• Task to complete: Please give back word for word the lines below, from the first one through the one with "have dPQ₂ := abs_sub_le_of_mem_realCell".

-- Opening Marker --

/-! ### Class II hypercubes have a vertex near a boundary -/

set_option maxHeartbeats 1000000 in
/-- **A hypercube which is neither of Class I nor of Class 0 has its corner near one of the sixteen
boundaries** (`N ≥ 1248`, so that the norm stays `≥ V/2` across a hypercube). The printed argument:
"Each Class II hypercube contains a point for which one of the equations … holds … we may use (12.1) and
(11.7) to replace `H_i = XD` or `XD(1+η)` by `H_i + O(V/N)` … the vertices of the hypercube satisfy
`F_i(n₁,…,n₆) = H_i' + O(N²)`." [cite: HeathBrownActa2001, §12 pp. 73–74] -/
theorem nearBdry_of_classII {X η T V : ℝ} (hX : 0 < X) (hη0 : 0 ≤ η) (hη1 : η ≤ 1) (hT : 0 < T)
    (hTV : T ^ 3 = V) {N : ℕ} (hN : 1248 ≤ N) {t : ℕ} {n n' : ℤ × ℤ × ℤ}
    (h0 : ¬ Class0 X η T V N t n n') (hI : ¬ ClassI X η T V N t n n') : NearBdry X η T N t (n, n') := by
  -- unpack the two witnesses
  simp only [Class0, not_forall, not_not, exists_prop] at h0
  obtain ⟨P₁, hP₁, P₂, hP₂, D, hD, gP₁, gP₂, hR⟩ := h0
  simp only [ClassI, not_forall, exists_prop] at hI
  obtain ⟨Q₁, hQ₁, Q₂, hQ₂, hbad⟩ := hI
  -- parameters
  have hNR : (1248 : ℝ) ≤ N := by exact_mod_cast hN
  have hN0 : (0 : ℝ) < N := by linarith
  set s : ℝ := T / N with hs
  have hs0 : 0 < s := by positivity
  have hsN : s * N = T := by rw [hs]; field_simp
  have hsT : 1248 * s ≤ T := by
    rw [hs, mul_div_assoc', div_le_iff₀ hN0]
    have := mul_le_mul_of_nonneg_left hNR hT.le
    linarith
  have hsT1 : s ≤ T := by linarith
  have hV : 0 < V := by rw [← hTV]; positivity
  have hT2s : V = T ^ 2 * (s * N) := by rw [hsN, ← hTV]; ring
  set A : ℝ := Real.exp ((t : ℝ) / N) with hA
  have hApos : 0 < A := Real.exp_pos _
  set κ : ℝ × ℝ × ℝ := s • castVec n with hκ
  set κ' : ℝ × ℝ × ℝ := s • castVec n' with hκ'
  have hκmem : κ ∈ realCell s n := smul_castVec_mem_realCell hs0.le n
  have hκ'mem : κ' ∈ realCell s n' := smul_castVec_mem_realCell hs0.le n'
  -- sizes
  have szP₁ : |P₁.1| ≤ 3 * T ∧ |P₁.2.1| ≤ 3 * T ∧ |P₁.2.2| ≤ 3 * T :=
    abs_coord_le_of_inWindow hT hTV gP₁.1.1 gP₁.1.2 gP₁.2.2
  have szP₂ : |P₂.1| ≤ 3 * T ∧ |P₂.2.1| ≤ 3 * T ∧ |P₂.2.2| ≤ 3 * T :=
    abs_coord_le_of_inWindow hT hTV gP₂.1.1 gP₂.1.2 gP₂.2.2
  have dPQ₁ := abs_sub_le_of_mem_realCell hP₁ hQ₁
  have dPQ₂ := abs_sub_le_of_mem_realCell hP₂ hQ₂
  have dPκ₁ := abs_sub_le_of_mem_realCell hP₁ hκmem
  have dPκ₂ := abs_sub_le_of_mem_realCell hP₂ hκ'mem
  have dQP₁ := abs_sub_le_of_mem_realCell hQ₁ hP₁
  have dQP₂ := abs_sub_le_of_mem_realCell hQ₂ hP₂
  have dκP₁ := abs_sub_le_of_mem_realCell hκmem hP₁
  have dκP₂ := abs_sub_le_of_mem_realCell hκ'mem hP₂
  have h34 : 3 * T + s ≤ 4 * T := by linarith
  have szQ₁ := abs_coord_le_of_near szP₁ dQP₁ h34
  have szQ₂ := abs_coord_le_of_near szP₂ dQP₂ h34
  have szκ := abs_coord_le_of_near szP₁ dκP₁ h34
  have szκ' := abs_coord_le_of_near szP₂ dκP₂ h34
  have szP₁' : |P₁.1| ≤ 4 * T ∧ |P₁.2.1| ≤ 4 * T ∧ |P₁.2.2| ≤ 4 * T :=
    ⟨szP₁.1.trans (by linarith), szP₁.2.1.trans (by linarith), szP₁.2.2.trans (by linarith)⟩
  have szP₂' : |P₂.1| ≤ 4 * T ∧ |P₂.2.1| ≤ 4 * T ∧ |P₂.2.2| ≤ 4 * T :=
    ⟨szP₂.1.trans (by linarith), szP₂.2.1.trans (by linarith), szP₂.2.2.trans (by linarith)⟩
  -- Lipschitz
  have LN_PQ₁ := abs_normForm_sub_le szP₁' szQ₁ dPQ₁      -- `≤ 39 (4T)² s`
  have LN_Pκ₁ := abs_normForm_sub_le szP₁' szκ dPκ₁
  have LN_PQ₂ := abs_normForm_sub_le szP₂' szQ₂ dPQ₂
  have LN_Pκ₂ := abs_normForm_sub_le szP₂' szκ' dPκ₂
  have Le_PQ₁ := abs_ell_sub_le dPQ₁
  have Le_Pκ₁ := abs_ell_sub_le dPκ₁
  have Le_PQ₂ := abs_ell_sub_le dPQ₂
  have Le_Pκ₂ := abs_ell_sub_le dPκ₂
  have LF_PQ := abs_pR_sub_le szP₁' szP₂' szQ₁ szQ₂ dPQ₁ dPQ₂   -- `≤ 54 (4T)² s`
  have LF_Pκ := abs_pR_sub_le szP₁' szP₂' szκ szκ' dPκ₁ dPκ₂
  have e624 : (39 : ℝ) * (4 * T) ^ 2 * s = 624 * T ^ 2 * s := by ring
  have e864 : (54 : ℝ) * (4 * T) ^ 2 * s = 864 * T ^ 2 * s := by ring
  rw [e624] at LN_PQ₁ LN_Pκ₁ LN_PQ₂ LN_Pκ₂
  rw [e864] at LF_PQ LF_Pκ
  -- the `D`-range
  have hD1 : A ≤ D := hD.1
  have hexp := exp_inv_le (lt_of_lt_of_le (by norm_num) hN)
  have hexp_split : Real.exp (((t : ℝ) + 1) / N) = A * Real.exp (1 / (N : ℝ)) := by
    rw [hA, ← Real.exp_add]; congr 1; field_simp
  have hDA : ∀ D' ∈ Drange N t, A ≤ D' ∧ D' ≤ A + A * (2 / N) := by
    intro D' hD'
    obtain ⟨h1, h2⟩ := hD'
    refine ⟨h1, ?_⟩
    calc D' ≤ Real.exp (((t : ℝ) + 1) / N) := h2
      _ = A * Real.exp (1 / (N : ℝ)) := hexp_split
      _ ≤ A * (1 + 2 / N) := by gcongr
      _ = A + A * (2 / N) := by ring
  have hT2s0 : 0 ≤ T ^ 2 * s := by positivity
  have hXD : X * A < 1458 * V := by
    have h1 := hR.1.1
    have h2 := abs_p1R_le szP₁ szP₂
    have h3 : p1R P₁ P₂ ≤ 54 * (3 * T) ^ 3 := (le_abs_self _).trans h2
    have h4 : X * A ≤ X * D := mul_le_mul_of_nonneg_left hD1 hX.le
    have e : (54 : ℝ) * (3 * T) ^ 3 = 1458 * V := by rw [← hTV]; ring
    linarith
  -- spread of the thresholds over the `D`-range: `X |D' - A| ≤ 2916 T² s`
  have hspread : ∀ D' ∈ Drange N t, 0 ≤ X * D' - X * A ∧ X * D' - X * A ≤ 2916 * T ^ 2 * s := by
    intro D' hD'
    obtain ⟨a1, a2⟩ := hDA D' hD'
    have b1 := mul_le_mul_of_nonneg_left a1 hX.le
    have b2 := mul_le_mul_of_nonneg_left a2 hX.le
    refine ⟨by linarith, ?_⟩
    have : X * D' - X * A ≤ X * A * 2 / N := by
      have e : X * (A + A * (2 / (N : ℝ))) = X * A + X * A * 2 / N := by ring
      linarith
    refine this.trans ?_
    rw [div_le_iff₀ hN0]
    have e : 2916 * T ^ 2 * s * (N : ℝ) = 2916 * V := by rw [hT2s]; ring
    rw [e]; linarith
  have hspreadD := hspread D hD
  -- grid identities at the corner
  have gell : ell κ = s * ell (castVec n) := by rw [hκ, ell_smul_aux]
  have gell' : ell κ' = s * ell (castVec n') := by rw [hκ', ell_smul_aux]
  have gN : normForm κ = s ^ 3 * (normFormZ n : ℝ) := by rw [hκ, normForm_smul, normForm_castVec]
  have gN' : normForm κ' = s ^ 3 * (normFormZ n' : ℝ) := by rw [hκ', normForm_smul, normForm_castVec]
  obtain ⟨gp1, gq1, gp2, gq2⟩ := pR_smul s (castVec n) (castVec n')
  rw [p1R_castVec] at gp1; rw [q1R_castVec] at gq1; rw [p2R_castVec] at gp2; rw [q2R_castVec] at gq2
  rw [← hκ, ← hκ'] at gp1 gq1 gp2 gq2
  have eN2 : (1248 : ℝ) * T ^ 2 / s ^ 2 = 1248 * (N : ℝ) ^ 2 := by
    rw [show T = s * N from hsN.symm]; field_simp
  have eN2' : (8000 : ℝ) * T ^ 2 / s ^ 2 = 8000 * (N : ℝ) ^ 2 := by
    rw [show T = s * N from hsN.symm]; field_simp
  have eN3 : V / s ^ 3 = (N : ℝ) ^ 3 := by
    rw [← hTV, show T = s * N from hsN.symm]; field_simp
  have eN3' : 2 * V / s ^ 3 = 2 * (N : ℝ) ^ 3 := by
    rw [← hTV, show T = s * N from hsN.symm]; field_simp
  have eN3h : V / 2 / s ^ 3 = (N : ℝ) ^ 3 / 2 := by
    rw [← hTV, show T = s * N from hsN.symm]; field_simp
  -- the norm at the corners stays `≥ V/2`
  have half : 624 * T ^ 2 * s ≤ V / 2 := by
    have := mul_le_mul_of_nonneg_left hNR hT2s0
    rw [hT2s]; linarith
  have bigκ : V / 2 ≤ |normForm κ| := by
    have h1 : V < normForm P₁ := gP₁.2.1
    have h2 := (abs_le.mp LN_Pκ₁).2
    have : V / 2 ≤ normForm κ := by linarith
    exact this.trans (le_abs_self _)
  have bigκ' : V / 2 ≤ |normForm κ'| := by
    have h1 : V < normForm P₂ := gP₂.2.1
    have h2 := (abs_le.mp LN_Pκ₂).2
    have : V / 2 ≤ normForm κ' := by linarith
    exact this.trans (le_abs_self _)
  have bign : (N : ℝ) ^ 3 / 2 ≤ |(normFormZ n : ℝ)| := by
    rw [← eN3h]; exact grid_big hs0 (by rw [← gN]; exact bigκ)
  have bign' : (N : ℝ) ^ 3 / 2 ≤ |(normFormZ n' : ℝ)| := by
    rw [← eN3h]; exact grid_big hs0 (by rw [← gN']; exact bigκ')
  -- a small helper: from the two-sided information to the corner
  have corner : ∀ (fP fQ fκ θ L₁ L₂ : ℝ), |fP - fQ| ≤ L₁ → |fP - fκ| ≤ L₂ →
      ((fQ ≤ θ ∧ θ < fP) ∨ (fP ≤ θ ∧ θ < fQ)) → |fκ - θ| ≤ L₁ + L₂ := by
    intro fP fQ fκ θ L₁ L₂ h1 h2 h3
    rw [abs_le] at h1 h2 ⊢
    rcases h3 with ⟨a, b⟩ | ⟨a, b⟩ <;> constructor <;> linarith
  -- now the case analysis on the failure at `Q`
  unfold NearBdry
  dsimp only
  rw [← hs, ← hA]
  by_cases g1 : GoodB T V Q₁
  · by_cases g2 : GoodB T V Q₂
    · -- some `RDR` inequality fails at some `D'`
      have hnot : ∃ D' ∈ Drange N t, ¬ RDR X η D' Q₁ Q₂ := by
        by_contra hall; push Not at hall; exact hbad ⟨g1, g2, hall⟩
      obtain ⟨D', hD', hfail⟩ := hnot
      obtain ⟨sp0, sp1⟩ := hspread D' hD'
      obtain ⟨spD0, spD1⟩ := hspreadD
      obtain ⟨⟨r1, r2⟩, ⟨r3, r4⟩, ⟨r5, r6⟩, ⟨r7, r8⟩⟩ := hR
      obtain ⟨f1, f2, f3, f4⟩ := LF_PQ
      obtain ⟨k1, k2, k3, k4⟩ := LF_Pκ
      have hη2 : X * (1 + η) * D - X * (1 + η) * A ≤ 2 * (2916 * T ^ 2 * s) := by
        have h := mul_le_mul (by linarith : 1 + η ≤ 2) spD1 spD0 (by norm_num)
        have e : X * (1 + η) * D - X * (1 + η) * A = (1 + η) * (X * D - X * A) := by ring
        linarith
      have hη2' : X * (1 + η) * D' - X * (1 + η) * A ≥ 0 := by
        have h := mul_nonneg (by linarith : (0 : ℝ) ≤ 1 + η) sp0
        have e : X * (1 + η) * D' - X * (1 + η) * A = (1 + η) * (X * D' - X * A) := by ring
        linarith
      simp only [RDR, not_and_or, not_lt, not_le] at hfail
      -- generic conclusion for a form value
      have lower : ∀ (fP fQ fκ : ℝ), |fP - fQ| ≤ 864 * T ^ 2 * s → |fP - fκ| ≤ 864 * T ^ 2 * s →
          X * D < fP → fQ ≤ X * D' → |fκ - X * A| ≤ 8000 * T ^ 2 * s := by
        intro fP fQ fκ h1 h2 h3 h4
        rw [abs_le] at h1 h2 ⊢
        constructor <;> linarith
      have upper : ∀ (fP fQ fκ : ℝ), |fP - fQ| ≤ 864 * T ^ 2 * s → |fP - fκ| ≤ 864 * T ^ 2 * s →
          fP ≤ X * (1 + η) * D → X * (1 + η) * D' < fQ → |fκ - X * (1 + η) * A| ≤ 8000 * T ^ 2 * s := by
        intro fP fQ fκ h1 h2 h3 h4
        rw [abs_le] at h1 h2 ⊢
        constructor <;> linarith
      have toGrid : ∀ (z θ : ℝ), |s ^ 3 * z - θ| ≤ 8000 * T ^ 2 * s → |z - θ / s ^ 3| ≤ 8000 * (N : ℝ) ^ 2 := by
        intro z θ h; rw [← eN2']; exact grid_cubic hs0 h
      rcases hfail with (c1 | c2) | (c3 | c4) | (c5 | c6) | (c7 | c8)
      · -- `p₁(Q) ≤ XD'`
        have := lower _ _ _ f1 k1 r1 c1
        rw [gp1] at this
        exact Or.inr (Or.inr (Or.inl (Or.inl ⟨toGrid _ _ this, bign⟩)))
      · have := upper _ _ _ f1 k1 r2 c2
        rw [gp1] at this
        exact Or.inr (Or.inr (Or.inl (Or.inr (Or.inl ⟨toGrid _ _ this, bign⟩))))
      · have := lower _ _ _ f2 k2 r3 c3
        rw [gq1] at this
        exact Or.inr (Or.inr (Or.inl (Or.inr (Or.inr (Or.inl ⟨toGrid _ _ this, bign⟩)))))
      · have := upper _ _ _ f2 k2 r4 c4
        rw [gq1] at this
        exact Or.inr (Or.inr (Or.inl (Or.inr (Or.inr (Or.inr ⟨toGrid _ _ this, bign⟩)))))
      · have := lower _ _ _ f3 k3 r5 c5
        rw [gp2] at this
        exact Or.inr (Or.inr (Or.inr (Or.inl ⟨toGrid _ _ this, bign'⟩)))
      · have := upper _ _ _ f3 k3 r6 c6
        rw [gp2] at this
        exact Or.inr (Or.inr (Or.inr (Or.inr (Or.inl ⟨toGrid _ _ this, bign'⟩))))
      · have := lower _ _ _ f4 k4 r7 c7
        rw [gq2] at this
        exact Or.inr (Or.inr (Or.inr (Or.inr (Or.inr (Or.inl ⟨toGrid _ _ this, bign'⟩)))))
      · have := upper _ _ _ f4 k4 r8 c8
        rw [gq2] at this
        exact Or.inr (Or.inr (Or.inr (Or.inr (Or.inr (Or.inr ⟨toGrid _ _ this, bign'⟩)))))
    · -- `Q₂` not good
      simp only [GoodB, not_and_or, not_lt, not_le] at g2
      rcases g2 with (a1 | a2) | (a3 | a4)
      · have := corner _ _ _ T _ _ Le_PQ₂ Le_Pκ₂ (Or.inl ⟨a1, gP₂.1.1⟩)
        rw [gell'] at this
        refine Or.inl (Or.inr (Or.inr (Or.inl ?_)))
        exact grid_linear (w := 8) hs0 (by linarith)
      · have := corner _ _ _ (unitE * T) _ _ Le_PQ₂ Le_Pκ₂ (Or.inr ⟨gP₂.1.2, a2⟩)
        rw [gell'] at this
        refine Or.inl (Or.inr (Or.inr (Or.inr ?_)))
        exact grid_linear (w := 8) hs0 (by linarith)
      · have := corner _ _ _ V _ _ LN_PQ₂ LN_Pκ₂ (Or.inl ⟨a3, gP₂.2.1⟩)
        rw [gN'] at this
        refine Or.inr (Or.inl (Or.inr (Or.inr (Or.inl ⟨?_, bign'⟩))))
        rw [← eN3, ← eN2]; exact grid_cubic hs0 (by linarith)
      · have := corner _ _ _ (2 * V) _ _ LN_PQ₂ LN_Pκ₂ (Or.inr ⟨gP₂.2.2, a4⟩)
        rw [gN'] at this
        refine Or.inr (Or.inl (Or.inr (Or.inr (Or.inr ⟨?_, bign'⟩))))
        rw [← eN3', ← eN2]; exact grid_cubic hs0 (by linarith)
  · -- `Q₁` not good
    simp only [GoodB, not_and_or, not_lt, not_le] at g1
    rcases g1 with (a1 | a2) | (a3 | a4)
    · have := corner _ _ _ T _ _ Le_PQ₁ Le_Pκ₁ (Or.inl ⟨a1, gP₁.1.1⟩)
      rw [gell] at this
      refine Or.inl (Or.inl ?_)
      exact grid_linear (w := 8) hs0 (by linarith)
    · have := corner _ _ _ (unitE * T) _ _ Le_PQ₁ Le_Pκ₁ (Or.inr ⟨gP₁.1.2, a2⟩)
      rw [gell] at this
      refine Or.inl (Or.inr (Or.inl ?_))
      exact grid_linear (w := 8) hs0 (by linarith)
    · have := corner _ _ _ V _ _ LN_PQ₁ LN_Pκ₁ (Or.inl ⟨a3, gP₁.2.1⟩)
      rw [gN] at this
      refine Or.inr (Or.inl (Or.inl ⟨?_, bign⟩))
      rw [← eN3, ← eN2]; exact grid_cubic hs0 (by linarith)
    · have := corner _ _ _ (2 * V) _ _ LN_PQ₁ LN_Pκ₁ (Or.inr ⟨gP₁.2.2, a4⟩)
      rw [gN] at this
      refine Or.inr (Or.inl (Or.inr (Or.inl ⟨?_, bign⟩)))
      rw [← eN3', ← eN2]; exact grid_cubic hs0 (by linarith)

-- Closing Marker --

• Solution to this problem:
/-! ### Class II hypercubes have a vertex near a boundary -/

set_option maxHeartbeats 1000000 in
/-- **A hypercube which is neither of Class I nor of Class 0 has its corner near one of the sixteen
boundaries** (`N ≥ 1248`, so that the norm stays `≥ V/2` across a hypercube). The printed argument:
"Each Class II hypercube contains a point for which one of the equations … holds … we may use (12.1) and
(11.7) to replace `H_i = XD` or `XD(1+η)` by `H_i + O(V/N)` … the vertices of the hypercube satisfy
`F_i(n₁,…,n₆) = H_i' + O(N²)`." [cite: HeathBrownActa2001, §12 pp. 73–74] -/
theorem nearBdry_of_classII {X η T V : ℝ} (hX : 0 < X) (hη0 : 0 ≤ η) (hη1 : η ≤ 1) (hT : 0 < T)
    (hTV : T ^ 3 = V) {N : ℕ} (hN : 1248 ≤ N) {t : ℕ} {n n' : ℤ × ℤ × ℤ}
    (h0 : ¬ Class0 X η T V N t n n') (hI : ¬ ClassI X η T V N t n n') : NearBdry X η T N t (n, n') := by
  -- unpack the two witnesses
  simp only [Class0, not_forall, not_not, exists_prop] at h0
  obtain ⟨P₁, hP₁, P₂, hP₂, D, hD, gP₁, gP₂, hR⟩ := h0
  simp only [ClassI, not_forall, exists_prop] at hI
  obtain ⟨Q₁, hQ₁, Q₂, hQ₂, hbad⟩ := hI
  -- parameters
  have hNR : (1248 : ℝ) ≤ N := by exact_mod_cast hN
  have hN0 : (0 : ℝ) < N := by linarith
  set s : ℝ := T / N with hs
  have hs0 : 0 < s := by positivity
  have hsN : s * N = T := by rw [hs]; field_simp
  have hsT : 1248 * s ≤ T := by
    rw [hs, mul_div_assoc', div_le_iff₀ hN0]
    have := mul_le_mul_of_nonneg_left hNR hT.le
    linarith
  have hsT1 : s ≤ T := by linarith
  have hV : 0 < V := by rw [← hTV]; positivity
  have hT2s : V = T ^ 2 * (s * N) := by rw [hsN, ← hTV]; ring
  set A : ℝ := Real.exp ((t : ℝ) / N) with hA
  have hApos : 0 < A := Real.exp_pos _
  set κ : ℝ × ℝ × ℝ := s • castVec n with hκ
  set κ' : ℝ × ℝ × ℝ := s • castVec n' with hκ'
  have hκmem : κ ∈ realCell s n := smul_castVec_mem_realCell hs0.le n
  have hκ'mem : κ' ∈ realCell s n' := smul_castVec_mem_realCell hs0.le n'
  -- sizes
  have szP₁ : |P₁.1| ≤ 3 * T ∧ |P₁.2.1| ≤ 3 * T ∧ |P₁.2.2| ≤ 3 * T :=
    abs_coord_le_of_inWindow hT hTV gP₁.1.1 gP₁.1.2 gP₁.2.2
  have szP₂ : |P₂.1| ≤ 3 * T ∧ |P₂.2.1| ≤ 3 * T ∧ |P₂.2.2| ≤ 3 * T :=
    abs_coord_le_of_inWindow hT hTV gP₂.1.1 gP₂.1.2 gP₂.2.2
  have dPQ₁ := abs_sub_le_of_mem_realCell hP₁ hQ₁
  have dPQ₂ := abs_sub_le_of_mem_realCell hP₂ hQ₂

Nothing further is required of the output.